_The data_
import Literature.Geometry.Hyperkaehler.HyperkaehlerManifold
import Literature.Geometry.Kaehler.ApproxHermitianYangMills
import HarnessLib

/-!
# Hyperholomorphic connections and bundles over a hyperkähler manifold

Definition item `defn-IsHyperholomorphic` (topic `Literature/Geometry/Hyperkaehler`; wanted by the
Hodge-conjecture twistor-transport lines — `EvenB2Twistor` crux `HyperholomorphicTransport`
(stmt-HodgeConjecture-3274), `NikulinTwinSimilitude`, `OG6CharacterSectors` — as the notion against
which Verbitsky's theorems are to be stated as named facts).

## Source (read: Verbitsky, *Hyperholomorphic bundles over a hyperkähler manifold*, alg-geom/9307008 =
J. Alg. Geom. 5 (1996); restated in Verbitsky, *Hyperholomorphic sheaves …*, alg-geom/9712012 §2.4, §3.3)

* Def. 1.2: on a hyperkähler manifold `(M, I, J, K)` the **induced complex structures** are
  `L = aI + bJ + cK`, `a² + b² + c² = 1` (the tree's `inducedJ J K a b c`,
  `IsHyperkaehlerTriple.inducedJ_inducedJ : L² = −1`). §1: `I, J, K` make `TM` a module over the
  quaternions `ℍ`; the unit quaternions act on `TM` and hence on forms — the group
  `SU(2) = G_M` ("isotropy group") whose Lie algebra is spanned by `ad I, ad J, ad K`.
* Prop. 1.2: a form is `G_M`-invariant iff it is of Hodge type `(p,p)` with respect to ALL induced
  complex structures.
* Thm. 2.1 (Newlander–Nirenberg for bundles, = Kobayashi I Prop. 4.17 / Prop. 3.7): a Hermitian
  connection is integrable (compatible with a holomorphic structure) iff its curvature `Θ` is of
  type `(1,1)`.
* **Def. 2.1**: "Let `B` be a Hermitian bundle with a Hermitian connection `θ` over a hyperkähler
  manifold `M`. The connection `θ` is called **hyperholomorphic** if it is integrable with respect to
  any complex structure induced by a hyperkähler structure. As follows from Theorem 2.1, `θ` is
  hyperholomorphic if and only if its curvature `Θ` is of type `(1,1)` with respect to any of complex
  structures induced by a hyperkähler structure. As follows from Proposition 1.2, `θ` is
  hyperholomorphic if and only if `Θ` is a `G_M`-invariant differential form." The last form is the
  one Verbitsky works with (proof of Thm. 2.3: "We will use the definition of a hyperholomorphic
  connection as one with `G_M`-invariant curvature"; alg-geom/9712012 §3.3: "`∇` is called
  hyperholomorphic if its curvature … is `SU(2)`-invariant").
* Def. 2.4: a stable holomorphic bundle `B` on `(M, I)` is (simple) hyperholomorphic if its unique
  Yang–Mills connection (Uhlenbeck–Yau, Thm. 2.2) is hyperholomorphic; by Thm. 2.3 (a hyperholomorphic
  connection is Yang–Mills with `Λ Θ = 0`) this is "`B` carries a hyperholomorphic connection
  compatible with its holomorphic structure".

## Lean rendering

Everything is reduced to ONE piece of pointwise linear algebra, stated for a `2`-covector `β` on the
real tangent space `T_x M` with values in any real normed space `W` (`W = ℂ` for the entries of a
curvature MATRIX, `W = End F` for operator-valued curvature forms):

* `IsSU2InvariantAt J K x β`: **for every `(a, b, c) ∈ S²`, `β(Lv, Lw) = β(v, w)` with
  `L = aI + bJ + cK`** — i.e. `β` is of type `(1,1)` with respect to every induced complex structure:
  for a `2`-form and an almost complex structure `L`, the pull-back `L^*` acts on `Λ^{p,q}_L` by
  `i^{p−q}`, so `Λ^{1,1}_L` is exactly the fixed space of `L^*` on `Λ²_ℂ ⊗ W` (the characterisation
  the tree already uses for `I`: `MForm.oneOnePart`, `HermitianHolomorphicBundle.pullbackJ_curvatureForm`;
  Voisin I, Lemma 3.3). This is the middle one of Verbitsky's three equivalent formulations, the one
  that needs neither the Newlander–Nirenberg theorem nor the integration of `𝔰𝔲(2)` to a group action.
* PROVED here (pure quaternion algebra, from the relations packaged in `IsHyperkaehlerTriple`):
  `isSU2InvariantAt_iff` — it suffices to check `L = I` and `L = J`;
  `isSU2InvariantAt_iff_quaternion` — equivalently `β(qv, qw) = β(v, w)` for every UNIT QUATERNION
  `q = q₀ + q₁I + q₂J + q₃K` (`quaternionAct`), i.e. `β` is invariant under the group `SU(2) = Sp(1)`
  of unit quaternions acting on `T_x M` — Verbitsky's "`G_M`-invariant" (Prop. 1.2 in degree `2`);
  `IsSU2InvariantAt.apply_tangentRotate` — in particular `β(e^{iθ}v, e^{iθ}w) = β(v, w)`, the pointwise
  content of the tree's `IsOfType 1 1` for the given complex structure `I`.
* `IsSU2InvariantOn J K β U`: the pointwise condition at every point of `U ⊆ M` for a `W`-valued
  `2`-form `β` (curvature forms are only meaningful on frame domains).

The curvature condition is then attached, by dot notation, to the three kinds of
connections-with-curvature the layer `Literature/Geometry/Kaehler` has:

* `SmoothComplexVectorBundle.Connection.IsAutodual D J K` — cocycle-presented `C^∞` bundle `V` of
  rank `r` (`ComplexVectorBundle.lean`, the carrier of `IsSlopeStable` and of the Chern character),
  connection matrices `ω_i`, curvature matrices `Ω_i = dω_i + ω_i ∧ ω_i` on `U_i`: every entry of every
  `Ω_i` is `SU(2)`-invariant on `U_i` (frame changes conjugate `Ω`, Kobayashi I.(1.17), so the
  condition does not depend on the frames). The cocycle layer carries no Hermitian metrics and its
  connections are arbitrary, and for a NOT NECESSARILY HERMITIAN connection "curvature in
  `Λ²_inv(M, End B)`" is, verbatim, Kaledin–Verbitsky's **autodual connection** — "a non-Hermitian
  analogue of the notion of a hyperholomorphic connection" (alg-geom/9712012 §7.1, after
  Kaledin–Verbitsky, *Non-Hermitian Yang–Mills connections*), the hypothesis of their twistor
  transform; a hyperholomorphic connection is a Hermitian autodual one.
* `UnitaryConnection.IsHyperholomorphic D J K` — VERBATIM Def. 2.1: a Hermitian bundle `(V, h)`
  (`HermitianStructure`) with a Hermitian (= unitary) connection `D` (`UnitaryConnection`,
  `ApproxHermitianYangMills.lean`), whose curvature `Ω_{x₀} = dθ + θ ∧ θ` in every frame of the atlas is
  `SU(2)`-invariant on the frame domain.
* `HermitianHolomorphicBundle.IsHyperholomorphic hB J K` — the Chern connection of a Hermitian
  HOLOMORPHIC bundle `(V, h)` on `(M, I)` (`HermitianHolomorphicBundle.lean`; the unique `h`-unitary
  connection compatible with the holomorphic structure, Kobayashi I.(4.9)) has `SU(2)`-invariant
  curvature; since that curvature is of type `(1,1)` for `I` by construction, this is `J`-invariance
  alone (`HermitianHolomorphicBundle.isHyperholomorphic_iff`). And
  `HasHyperholomorphicConnection F V J K`: the holomorphic bundle `V` admits a Hermitian metric whose
  Chern connection is hyperholomorphic, i.e. "`B` carries a (Hermitian) hyperholomorphic connection
  compatible with its holomorphic structure" — for a stable `B` this is Verbitsky's Def. 2.4 by his
  Thms. 2.2–2.3, and in general it is his "direct sum of stable hyperholomorphic bundles" by
  Thm. 2.3 + Uhlenbeck–Yau/Kobayashi–Lübke (neither re-proved here: the equivalence is a theorem to be
  cited, not folded into the definition).

The hyperkähler structure enters only through the endomorphism fields `J, K` (with `I = tangentJ E`
the complex structure of `M`), explicit arguments as in `IsHyperkaehlerTriple g J K`; consumers
assume `IsHyperkaehlerTriple g J K` (the metric `g` plays no role in the definition, exactly as in
the source, and compactness is not built in).

Non-vacuity (proved): flat connections — the trivial connection on `M × ℂʳ` (autodual), the trivial
unitary connection and the flat product Hermitian holomorphic bundle `M × F` (hyperholomorphic) —
qualify for every `(J, K)`, while the Kähler form `ω_I` itself is NOT `SU(2)`-invariant
(`not_isSU2InvariantAt_kaehlerForm`, the degree-`2` case of Verbitsky's Lemma 2.1); `SU(2)`-invariant
covectors form a subspace stable under post-composition with linear maps (so traces and matrix
entries of invariant operator-valued forms are invariant).

## What is NOT here (theorems about the notion, to be vendored as cited facts against it)

Newlander–Nirenberg / Thm. 2.1 (hyperholomorphic ⇒ `∇^{0,1}_L` is a holomorphic structure for every
`L`); Thm. 2.3 (hyperholomorphic ⇒ Yang–Mills, `Λ_L Θ = 0`); Thm. 2.5 (stable with `SU(2)`-invariant
`c₁, c₂` ⇒ hyperholomorphic); the twistor correspondence (Kaledin–Verbitsky) and hyperholomorphic
SHEAVES (alg-geom/9712012 §3); the `SU(2)`-action on higher-degree forms and on cohomology.

## References

* [Verbitsky1996Hyperholomorphic] M. Verbitsky, Hyperholomorphic bundles over a hyperkähler manifold,
  J. Alg. Geom. 5 (1996) 633–669 = alg-geom/9307008: Def. 1.2, Prop. 1.2, Thm. 2.1, Def. 2.1,
  Thms. 2.2–2.3, Def. 2.4, Thm. 2.5 (read, pp. 1–3 of the arXiv text).
* [Verbitsky1997HyperholomorphicSheaves] M. Verbitsky, Hyperholomorphic sheaves and new examples of
  hyperkähler manifolds, alg-geom/9712012, §2.4, §3.3 and §7.1 (autodual connections) (read).
* D. Kaledin, M. Verbitsky, Non-Hermitian Yang–Mills connections, Selecta Math. (N.S.) 4 (1998)
  279–320 (the source of §7.1; not read here).
* [Kobayashi1987] S. Kobayashi, Differential Geometry of Complex Vector Bundles, I.(1.12), (1.17),
  Prop. 3.7, Prop. 4.9, Prop. 4.17.
* [Huybrechts2016K3] D. Huybrechts, Lectures on K3 Surfaces, Ch. 7 §3.2 (twistor family `aI + bJ + cK`).
-/

noncomputable section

_Required action_
In the listing above, find the line with "the pointwise condition" and the line with "condition does not"; set down exactly those two lines and every line between them, nothing more.

_Exercise solution_
* `IsSU2InvariantOn J K β U`: the pointwise condition at every point of `U ⊆ M` for a `W`-valued
  `2`-form `β` (curvature forms are only meaningful on frame domains).

The curvature condition is then attached, by dot notation, to the three kinds of
connections-with-curvature the layer `Literature/Geometry/Kaehler` has:

* `SmoothComplexVectorBundle.Connection.IsAutodual D J K` — cocycle-presented `C^∞` bundle `V` of
  rank `r` (`ComplexVectorBundle.lean`, the carrier of `IsSlopeStable` and of the Chern character),
  connection matrices `ω_i`, curvature matrices `Ω_i = dω_i + ω_i ∧ ω_i` on `U_i`: every entry of every
  `Ω_i` is `SU(2)`-invariant on `U_i` (frame changes conjugate `Ω`, Kobayashi I.(1.17), so the
  condition does not depend on the frames). The cocycle layer carries no Hermitian metrics and its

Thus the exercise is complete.